▶ _Source data_
==========

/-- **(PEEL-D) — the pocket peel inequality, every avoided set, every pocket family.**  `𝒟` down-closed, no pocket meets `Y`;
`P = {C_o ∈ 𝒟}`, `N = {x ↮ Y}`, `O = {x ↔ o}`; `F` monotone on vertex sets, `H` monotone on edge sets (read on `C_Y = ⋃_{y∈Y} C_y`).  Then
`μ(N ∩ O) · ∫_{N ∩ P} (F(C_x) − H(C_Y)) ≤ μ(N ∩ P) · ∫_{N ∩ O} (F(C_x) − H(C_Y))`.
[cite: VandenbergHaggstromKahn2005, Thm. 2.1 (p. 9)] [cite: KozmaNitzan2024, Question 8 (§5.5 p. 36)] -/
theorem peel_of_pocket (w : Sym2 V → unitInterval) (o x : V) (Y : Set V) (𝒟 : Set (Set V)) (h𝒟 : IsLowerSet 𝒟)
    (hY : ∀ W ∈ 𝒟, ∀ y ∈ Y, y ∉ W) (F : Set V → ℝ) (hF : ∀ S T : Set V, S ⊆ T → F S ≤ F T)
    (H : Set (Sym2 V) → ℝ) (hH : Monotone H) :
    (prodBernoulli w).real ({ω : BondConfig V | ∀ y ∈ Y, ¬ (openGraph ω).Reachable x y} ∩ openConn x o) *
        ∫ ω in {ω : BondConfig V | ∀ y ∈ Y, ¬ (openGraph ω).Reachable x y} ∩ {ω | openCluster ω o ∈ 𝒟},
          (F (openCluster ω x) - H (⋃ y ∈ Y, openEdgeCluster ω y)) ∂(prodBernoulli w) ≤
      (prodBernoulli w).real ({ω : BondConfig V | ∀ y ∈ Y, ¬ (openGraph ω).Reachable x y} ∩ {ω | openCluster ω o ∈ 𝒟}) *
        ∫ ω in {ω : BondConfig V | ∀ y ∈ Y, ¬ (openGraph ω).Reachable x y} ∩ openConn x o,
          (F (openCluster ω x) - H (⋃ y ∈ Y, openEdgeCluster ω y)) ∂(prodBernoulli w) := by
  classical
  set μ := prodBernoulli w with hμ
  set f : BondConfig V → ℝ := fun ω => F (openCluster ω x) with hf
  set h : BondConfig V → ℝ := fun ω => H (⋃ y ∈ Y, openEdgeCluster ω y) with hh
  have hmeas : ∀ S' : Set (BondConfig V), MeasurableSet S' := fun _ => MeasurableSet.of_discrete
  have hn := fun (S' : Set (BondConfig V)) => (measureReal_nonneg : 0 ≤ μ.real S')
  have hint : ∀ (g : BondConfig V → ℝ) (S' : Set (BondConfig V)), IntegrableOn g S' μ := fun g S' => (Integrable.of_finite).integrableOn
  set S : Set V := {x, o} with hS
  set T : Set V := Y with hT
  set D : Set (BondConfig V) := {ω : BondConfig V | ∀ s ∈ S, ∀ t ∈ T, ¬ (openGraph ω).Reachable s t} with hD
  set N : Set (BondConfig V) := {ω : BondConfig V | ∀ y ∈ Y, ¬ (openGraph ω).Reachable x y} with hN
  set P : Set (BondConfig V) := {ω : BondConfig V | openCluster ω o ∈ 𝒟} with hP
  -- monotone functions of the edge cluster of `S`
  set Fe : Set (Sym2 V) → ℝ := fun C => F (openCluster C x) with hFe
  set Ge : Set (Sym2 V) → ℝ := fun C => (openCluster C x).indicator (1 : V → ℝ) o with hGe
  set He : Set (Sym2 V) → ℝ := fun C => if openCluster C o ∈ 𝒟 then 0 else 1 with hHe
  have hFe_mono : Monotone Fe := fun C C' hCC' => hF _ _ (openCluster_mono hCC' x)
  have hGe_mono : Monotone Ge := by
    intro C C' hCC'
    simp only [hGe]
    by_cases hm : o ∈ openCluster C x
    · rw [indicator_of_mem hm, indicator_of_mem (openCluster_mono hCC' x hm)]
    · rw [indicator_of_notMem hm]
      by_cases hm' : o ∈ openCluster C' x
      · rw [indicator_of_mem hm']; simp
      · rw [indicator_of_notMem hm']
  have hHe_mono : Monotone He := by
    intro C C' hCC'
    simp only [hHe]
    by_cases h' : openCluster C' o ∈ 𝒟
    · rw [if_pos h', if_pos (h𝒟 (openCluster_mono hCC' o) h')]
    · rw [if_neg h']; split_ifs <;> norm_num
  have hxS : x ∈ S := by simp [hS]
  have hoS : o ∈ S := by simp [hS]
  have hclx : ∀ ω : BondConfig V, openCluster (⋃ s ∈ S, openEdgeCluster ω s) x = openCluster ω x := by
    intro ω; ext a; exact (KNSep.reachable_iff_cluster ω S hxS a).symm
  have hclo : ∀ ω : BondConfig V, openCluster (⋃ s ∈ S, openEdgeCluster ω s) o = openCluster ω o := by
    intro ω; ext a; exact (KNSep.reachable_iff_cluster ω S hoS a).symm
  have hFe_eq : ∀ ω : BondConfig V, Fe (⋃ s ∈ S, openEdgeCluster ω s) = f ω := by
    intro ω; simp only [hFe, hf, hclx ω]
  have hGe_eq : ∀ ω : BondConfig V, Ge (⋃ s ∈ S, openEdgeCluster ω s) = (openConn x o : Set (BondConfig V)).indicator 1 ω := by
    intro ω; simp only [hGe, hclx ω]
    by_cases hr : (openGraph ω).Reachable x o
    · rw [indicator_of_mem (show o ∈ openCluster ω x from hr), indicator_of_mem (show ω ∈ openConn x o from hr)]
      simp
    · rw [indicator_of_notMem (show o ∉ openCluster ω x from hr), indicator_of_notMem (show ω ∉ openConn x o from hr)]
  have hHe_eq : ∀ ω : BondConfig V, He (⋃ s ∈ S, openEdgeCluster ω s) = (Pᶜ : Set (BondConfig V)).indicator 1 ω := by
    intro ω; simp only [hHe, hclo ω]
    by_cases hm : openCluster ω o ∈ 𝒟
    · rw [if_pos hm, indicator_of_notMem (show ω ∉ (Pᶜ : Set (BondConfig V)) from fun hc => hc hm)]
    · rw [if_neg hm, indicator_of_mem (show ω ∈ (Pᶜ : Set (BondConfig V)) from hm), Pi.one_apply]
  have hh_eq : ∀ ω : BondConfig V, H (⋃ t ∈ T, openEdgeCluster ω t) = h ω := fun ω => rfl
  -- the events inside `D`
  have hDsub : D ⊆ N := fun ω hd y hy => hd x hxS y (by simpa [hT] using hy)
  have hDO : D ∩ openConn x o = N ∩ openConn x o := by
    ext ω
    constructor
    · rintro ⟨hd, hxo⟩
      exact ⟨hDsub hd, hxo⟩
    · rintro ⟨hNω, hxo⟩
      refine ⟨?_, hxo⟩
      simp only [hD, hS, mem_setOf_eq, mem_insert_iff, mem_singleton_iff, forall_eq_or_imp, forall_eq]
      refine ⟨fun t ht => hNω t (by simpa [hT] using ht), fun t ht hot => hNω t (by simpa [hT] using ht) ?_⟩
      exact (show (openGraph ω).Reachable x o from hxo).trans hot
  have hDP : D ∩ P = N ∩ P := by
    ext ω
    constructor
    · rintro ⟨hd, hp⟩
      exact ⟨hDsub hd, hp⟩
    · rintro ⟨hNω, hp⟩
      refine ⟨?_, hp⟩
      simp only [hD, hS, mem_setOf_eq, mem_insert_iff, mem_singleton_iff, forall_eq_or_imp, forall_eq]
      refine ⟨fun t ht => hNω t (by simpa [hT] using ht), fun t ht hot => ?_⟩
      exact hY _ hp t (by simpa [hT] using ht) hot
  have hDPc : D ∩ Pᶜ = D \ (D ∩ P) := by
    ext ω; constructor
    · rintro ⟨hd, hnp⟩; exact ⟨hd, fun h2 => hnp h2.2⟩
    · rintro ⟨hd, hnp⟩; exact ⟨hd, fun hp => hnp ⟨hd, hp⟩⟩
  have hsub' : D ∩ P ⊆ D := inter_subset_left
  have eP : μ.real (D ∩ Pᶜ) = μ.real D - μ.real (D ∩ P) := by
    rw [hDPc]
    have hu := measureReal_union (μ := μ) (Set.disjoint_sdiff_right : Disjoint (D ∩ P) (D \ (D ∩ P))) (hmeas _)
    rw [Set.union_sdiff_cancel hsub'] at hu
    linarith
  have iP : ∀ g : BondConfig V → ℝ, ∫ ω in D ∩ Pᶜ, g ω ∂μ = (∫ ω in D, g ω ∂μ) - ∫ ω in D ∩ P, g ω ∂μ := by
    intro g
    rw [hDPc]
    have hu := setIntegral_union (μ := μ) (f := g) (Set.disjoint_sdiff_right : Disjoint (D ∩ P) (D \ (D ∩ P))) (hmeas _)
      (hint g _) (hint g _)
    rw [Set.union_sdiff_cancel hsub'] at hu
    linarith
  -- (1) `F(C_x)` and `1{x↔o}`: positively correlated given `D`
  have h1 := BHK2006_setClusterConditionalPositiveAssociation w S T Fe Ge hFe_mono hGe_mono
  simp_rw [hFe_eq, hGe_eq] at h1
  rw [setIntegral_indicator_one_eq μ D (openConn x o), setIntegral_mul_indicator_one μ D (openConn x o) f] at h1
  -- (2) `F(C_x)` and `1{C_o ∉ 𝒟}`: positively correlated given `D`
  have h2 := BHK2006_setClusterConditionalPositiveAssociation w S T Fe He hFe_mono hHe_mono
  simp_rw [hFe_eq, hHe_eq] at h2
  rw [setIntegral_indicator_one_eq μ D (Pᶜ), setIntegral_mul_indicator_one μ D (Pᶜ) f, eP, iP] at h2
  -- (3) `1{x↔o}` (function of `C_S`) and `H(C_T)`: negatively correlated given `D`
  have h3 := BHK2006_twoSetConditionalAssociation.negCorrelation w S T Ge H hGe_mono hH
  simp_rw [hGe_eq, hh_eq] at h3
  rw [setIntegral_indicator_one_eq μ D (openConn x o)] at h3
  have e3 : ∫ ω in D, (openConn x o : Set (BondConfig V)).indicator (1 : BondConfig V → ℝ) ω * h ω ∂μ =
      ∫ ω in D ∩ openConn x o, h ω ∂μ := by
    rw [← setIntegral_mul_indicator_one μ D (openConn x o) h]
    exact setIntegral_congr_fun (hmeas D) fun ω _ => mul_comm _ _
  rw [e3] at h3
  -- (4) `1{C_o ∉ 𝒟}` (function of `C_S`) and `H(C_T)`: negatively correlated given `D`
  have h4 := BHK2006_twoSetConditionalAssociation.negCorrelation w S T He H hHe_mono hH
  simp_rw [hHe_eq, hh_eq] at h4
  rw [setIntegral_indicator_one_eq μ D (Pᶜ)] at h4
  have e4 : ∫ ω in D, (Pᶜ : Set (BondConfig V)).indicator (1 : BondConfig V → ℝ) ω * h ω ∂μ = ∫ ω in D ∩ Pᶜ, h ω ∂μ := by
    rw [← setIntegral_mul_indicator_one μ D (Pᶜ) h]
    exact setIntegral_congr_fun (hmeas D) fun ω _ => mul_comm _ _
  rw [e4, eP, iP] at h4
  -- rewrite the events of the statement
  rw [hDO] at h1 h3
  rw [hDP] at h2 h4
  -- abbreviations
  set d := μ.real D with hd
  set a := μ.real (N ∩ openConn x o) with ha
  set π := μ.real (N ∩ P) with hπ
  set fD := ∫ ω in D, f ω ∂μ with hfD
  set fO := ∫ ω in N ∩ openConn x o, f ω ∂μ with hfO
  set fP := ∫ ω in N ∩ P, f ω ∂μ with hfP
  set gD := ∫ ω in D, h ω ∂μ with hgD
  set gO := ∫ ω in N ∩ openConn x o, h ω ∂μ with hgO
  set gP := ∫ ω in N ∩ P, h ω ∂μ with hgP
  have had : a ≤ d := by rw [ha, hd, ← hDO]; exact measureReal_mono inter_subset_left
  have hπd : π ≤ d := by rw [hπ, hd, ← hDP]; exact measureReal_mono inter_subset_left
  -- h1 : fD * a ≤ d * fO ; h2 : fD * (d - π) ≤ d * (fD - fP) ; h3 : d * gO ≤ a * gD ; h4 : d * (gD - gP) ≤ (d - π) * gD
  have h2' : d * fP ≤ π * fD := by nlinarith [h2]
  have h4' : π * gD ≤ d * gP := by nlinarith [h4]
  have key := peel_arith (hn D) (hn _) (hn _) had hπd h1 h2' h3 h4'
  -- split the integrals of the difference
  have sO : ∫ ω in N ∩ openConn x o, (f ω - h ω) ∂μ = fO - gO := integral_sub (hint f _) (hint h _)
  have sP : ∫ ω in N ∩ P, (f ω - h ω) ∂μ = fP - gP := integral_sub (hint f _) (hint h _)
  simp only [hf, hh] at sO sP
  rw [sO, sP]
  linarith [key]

==========

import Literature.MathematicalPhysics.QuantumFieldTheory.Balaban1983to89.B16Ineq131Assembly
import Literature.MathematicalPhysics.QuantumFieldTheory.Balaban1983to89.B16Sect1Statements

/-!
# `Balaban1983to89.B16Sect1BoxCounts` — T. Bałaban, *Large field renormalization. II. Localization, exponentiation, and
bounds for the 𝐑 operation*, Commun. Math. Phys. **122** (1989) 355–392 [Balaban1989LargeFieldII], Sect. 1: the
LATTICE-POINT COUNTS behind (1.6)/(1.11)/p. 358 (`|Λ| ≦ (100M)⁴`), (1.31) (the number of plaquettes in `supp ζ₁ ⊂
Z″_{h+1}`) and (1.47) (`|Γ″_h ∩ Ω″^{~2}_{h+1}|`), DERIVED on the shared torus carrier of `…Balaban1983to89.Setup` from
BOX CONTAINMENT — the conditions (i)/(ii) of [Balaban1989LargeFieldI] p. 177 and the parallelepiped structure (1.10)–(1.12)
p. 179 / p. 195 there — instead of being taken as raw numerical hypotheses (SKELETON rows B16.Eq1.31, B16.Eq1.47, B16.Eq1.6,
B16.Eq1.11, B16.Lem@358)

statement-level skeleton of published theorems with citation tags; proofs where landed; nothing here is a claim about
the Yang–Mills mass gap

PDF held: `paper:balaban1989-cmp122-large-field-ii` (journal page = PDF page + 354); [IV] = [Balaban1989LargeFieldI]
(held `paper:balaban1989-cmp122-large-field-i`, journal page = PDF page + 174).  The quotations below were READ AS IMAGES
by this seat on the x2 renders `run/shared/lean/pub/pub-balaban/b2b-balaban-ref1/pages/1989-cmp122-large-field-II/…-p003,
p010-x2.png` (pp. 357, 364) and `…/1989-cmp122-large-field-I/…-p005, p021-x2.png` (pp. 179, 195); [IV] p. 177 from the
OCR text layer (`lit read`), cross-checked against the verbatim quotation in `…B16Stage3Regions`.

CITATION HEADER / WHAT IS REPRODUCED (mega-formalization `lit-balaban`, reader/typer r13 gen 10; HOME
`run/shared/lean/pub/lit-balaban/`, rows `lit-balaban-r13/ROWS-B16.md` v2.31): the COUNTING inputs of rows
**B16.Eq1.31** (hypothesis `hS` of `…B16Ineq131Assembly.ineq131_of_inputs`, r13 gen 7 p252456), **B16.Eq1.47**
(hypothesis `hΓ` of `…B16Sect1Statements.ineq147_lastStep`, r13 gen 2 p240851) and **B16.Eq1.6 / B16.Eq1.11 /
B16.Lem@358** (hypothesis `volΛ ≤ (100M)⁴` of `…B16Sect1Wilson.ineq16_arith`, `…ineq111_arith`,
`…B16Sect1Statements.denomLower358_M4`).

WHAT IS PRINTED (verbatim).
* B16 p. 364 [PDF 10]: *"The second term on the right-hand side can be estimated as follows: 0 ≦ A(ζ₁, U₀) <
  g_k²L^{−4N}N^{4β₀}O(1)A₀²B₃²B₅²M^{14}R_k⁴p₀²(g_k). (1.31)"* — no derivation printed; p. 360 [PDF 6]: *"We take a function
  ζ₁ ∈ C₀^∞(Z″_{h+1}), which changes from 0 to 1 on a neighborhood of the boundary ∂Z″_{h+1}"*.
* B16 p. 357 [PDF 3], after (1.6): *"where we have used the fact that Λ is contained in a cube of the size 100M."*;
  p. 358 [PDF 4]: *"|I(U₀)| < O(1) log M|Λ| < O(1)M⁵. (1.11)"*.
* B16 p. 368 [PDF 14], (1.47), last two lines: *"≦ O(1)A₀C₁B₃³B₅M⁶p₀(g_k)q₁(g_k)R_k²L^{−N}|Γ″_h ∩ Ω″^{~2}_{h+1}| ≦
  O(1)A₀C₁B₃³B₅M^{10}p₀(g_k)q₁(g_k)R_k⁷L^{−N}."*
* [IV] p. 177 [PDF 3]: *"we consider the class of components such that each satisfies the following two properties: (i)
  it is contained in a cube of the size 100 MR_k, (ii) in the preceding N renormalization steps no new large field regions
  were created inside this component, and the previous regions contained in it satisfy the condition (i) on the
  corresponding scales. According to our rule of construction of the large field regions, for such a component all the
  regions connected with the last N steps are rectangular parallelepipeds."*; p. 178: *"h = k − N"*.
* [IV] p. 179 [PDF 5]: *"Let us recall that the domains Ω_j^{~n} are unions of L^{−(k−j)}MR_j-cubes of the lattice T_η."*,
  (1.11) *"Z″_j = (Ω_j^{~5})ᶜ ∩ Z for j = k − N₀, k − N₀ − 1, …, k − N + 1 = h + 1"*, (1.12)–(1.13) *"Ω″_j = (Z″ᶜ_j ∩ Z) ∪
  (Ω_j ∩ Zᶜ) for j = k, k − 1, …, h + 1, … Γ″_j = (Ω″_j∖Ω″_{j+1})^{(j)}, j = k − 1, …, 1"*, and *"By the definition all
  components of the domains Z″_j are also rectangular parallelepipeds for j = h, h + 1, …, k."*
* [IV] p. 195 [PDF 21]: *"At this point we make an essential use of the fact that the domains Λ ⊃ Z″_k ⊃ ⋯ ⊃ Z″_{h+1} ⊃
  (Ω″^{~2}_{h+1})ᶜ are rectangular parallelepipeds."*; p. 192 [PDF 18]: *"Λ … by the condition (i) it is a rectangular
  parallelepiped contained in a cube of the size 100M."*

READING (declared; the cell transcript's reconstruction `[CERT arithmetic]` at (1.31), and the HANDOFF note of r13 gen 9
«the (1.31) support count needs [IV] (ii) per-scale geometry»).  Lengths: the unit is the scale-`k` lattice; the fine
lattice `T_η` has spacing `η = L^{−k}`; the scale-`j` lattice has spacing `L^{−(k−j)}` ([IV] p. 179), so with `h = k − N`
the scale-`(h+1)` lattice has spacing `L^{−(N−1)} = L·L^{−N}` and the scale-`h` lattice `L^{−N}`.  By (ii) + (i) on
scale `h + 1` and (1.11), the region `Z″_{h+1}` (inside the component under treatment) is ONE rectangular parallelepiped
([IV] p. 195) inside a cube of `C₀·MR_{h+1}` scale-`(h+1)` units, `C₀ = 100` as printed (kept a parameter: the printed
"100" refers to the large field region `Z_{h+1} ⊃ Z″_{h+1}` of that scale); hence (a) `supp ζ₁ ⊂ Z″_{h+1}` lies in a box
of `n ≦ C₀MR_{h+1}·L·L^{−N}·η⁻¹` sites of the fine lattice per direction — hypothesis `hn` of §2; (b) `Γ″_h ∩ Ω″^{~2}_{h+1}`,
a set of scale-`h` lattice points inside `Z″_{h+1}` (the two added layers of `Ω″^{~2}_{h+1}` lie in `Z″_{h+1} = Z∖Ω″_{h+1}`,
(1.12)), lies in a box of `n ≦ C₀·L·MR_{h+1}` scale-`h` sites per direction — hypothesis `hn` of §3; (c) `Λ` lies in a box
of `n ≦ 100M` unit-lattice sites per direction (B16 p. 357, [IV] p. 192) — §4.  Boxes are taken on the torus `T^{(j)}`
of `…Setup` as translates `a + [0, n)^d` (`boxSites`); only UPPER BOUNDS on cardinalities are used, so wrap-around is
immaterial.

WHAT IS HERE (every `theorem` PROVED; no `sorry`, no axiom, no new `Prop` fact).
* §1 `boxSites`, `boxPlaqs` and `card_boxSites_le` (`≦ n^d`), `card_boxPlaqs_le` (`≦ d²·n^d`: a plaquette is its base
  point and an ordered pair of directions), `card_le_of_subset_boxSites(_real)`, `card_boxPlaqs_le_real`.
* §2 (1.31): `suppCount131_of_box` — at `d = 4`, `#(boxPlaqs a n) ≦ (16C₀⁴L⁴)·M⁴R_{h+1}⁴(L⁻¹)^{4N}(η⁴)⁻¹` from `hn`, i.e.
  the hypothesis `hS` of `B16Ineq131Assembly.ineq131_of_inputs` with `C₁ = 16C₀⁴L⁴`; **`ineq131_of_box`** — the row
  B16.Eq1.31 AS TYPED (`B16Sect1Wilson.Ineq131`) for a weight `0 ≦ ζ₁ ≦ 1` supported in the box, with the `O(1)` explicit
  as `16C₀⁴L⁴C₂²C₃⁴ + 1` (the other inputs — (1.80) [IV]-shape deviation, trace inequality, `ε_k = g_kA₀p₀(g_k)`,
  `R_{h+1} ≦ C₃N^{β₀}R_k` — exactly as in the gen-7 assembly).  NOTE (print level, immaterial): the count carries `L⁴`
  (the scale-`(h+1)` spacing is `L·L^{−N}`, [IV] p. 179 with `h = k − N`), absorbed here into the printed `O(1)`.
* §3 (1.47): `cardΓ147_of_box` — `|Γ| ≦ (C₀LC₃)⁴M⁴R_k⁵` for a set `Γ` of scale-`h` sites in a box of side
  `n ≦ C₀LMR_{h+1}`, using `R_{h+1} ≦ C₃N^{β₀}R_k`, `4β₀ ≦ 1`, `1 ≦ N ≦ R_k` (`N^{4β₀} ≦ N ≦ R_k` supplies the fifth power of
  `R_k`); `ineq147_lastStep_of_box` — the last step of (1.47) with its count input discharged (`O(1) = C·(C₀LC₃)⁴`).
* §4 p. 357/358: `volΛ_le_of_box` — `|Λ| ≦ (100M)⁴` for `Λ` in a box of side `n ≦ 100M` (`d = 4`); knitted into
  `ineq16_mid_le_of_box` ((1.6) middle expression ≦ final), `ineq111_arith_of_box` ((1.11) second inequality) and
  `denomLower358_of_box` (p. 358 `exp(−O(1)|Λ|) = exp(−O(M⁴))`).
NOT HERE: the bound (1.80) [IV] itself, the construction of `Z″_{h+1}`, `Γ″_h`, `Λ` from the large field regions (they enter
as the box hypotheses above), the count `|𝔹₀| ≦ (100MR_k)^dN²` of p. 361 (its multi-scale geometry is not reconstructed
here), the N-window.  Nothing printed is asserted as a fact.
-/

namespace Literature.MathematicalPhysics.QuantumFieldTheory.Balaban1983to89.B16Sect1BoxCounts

==========

▶ _Activity_
Please, from the material above, copy only the lines from the line with "intro ω; ext a; exact (KNSep.reachable_iff_cluster ω S hoS" up to and including the line with "have hHe_eq : ∀", exactly as written.

▶ _Task solution_
    intro ω; ext a; exact (KNSep.reachable_iff_cluster ω S hoS a).symm
  have hFe_eq : ∀ ω : BondConfig V, Fe (⋃ s ∈ S, openEdgeCluster ω s) = f ω := by
    intro ω; simp only [hFe, hf, hclx ω]
  have hGe_eq : ∀ ω : BondConfig V, Ge (⋃ s ∈ S, openEdgeCluster ω s) = (openConn x o : Set (BondConfig V)).indicator 1 ω := by
    intro ω; simp only [hGe, hclx ω]
    by_cases hr : (openGraph ω).Reachable x o
    · rw [indicator_of_mem (show o ∈ openCluster ω x from hr), indicator_of_mem (show ω ∈ openConn x o from hr)]
      simp
    · rw [indicator_of_notMem (show o ∉ openCluster ω x from hr), indicator_of_notMem (show ω ∉ openConn x o from hr)]
  have hHe_eq : ∀ ω : BondConfig V, He (⋃ s ∈ S, openEdgeCluster ω s) = (Pᶜ : Set (BondConfig V)).indicator 1 ω := by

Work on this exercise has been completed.